### Dataset entries

▼

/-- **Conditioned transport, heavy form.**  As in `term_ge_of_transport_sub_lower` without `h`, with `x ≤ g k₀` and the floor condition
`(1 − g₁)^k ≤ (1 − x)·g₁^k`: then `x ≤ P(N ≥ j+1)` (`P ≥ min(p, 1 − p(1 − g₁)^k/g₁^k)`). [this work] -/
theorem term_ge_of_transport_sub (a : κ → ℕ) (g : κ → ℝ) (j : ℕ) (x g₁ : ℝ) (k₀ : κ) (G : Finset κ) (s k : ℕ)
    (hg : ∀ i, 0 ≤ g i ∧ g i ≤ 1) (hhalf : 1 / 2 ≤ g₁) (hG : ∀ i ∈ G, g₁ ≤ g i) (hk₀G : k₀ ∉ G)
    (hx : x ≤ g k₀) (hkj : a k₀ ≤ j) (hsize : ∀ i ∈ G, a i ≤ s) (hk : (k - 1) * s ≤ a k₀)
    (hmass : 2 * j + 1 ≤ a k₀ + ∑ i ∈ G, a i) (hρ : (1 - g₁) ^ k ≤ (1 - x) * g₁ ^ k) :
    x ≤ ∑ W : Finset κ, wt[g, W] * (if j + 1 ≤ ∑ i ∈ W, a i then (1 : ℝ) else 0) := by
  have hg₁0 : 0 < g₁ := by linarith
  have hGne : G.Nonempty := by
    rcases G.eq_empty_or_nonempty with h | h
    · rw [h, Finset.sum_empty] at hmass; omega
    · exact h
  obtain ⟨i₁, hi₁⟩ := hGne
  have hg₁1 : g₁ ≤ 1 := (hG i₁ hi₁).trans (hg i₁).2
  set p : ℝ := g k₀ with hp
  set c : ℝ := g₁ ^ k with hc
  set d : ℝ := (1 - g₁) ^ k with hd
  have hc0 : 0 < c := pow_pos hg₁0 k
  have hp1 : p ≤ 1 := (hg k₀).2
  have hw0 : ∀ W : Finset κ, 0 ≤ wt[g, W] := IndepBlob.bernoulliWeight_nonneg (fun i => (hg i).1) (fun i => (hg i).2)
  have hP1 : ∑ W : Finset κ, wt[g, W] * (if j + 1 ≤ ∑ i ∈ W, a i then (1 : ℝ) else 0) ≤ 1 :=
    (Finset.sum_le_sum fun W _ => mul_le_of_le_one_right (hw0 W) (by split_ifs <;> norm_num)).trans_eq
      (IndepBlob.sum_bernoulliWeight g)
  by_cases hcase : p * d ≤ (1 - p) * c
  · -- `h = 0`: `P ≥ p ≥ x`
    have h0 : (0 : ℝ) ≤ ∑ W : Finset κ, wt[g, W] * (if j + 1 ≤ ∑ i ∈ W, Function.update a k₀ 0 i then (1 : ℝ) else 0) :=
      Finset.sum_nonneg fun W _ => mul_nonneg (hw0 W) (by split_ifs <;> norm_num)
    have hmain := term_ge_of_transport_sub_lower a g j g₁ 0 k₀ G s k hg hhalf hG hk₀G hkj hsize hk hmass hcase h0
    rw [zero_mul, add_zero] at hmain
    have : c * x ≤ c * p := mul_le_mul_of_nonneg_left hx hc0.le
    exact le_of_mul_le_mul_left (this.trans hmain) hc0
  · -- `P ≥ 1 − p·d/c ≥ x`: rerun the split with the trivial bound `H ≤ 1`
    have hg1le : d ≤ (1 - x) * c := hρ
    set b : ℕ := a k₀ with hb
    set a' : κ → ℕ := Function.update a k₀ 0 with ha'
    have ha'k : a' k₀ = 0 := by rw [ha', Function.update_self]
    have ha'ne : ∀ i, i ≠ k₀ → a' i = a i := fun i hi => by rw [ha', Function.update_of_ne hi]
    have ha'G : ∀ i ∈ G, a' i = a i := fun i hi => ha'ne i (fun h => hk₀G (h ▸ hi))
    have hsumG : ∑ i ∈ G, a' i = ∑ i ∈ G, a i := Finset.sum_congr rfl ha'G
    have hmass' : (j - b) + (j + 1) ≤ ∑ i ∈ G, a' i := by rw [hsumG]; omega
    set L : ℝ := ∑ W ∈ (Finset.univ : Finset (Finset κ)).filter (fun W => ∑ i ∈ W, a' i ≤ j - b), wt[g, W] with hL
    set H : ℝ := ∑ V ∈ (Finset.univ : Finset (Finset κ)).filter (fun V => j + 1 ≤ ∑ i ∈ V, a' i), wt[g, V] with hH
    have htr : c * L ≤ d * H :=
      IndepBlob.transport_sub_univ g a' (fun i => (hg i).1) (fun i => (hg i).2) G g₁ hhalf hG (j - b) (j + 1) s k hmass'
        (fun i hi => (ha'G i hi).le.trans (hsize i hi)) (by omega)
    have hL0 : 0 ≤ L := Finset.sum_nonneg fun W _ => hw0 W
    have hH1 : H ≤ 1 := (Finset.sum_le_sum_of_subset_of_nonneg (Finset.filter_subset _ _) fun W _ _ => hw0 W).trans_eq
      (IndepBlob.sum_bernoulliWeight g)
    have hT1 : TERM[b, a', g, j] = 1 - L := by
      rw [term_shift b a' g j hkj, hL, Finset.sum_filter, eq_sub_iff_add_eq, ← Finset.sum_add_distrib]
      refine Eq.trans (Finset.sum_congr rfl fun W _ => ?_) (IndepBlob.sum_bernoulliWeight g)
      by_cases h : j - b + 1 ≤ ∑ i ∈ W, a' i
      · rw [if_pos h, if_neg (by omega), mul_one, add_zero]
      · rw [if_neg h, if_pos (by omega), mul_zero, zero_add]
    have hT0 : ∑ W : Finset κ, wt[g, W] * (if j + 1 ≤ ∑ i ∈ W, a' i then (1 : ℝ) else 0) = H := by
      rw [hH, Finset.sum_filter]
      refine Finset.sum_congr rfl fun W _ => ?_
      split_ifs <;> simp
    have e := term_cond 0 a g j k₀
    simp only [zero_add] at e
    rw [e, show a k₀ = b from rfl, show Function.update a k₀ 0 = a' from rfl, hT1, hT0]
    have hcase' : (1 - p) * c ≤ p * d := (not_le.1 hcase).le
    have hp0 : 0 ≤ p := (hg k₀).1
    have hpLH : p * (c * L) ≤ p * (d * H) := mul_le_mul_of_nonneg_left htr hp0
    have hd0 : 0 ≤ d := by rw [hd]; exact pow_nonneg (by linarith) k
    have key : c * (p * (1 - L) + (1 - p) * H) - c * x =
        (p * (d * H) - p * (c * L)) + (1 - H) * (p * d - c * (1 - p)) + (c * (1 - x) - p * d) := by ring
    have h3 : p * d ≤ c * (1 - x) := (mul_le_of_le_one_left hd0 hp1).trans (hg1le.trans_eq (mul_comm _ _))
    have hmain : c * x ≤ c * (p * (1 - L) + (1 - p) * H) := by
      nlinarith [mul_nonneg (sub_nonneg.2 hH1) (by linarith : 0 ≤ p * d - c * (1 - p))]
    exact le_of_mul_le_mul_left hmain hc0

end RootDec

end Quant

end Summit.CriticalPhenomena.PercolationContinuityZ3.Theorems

▲
▼

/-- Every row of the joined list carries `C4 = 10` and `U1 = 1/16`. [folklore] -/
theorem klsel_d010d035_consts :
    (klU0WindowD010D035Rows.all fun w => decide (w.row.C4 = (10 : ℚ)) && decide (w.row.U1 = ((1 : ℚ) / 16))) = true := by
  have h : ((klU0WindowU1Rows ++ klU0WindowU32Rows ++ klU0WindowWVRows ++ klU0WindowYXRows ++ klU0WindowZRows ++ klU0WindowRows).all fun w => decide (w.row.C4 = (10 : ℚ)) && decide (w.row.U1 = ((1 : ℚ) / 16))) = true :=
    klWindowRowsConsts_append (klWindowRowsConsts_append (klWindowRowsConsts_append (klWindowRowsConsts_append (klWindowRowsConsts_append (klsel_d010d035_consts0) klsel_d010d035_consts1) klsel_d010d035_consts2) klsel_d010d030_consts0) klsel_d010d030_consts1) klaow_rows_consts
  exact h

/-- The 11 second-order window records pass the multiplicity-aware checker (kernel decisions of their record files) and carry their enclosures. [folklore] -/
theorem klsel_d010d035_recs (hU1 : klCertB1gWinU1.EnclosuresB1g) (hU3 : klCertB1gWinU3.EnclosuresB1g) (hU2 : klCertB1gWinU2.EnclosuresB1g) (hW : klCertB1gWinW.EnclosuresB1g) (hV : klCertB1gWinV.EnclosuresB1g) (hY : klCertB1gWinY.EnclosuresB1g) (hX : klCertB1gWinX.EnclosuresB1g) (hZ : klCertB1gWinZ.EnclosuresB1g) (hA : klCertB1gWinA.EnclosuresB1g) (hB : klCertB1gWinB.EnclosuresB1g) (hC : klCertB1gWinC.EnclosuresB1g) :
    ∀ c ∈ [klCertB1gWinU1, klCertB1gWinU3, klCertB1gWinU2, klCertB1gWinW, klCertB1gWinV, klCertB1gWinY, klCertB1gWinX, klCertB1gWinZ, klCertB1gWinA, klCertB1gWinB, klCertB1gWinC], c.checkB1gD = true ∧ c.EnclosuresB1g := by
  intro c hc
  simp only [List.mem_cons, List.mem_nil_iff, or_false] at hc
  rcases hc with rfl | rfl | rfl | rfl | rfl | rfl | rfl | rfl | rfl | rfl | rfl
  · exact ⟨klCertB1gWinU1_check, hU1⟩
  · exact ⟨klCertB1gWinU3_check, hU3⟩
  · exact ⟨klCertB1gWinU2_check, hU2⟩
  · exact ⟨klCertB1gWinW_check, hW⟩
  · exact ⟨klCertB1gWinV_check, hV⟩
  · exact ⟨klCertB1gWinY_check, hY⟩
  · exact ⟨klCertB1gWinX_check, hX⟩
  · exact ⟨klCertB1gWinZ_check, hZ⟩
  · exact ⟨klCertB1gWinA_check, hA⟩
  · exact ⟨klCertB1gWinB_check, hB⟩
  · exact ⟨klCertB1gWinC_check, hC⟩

▲

### What is being asked
Only the lines above from the one with "have hT1 : TERM[b, a', g, j]" through the one with "rw [e, show" should be duplicated, character for character.

### Expected answer
    have hT1 : TERM[b, a', g, j] = 1 - L := by
      rw [term_shift b a' g j hkj, hL, Finset.sum_filter, eq_sub_iff_add_eq, ← Finset.sum_add_distrib]
      refine Eq.trans (Finset.sum_congr rfl fun W _ => ?_) (IndepBlob.sum_bernoulliWeight g)
      by_cases h : j - b + 1 ≤ ∑ i ∈ W, a' i
      · rw [if_pos h, if_neg (by omega), mul_one, add_zero]
      · rw [if_neg h, if_pos (by omega), mul_zero, zero_add]
    have hT0 : ∑ W : Finset κ, wt[g, W] * (if j + 1 ≤ ∑ i ∈ W, a' i then (1 : ℝ) else 0) = H := by
      rw [hH, Finset.sum_filter]
      refine Finset.sum_congr rfl fun W _ => ?_
      split_ifs <;> simp
    have e := term_cond 0 a g j k₀
    simp only [zero_add] at e
    rw [e, show a k₀ = b from rfl, show Function.update a k₀ 0 = a' from rfl, hT1, hT0]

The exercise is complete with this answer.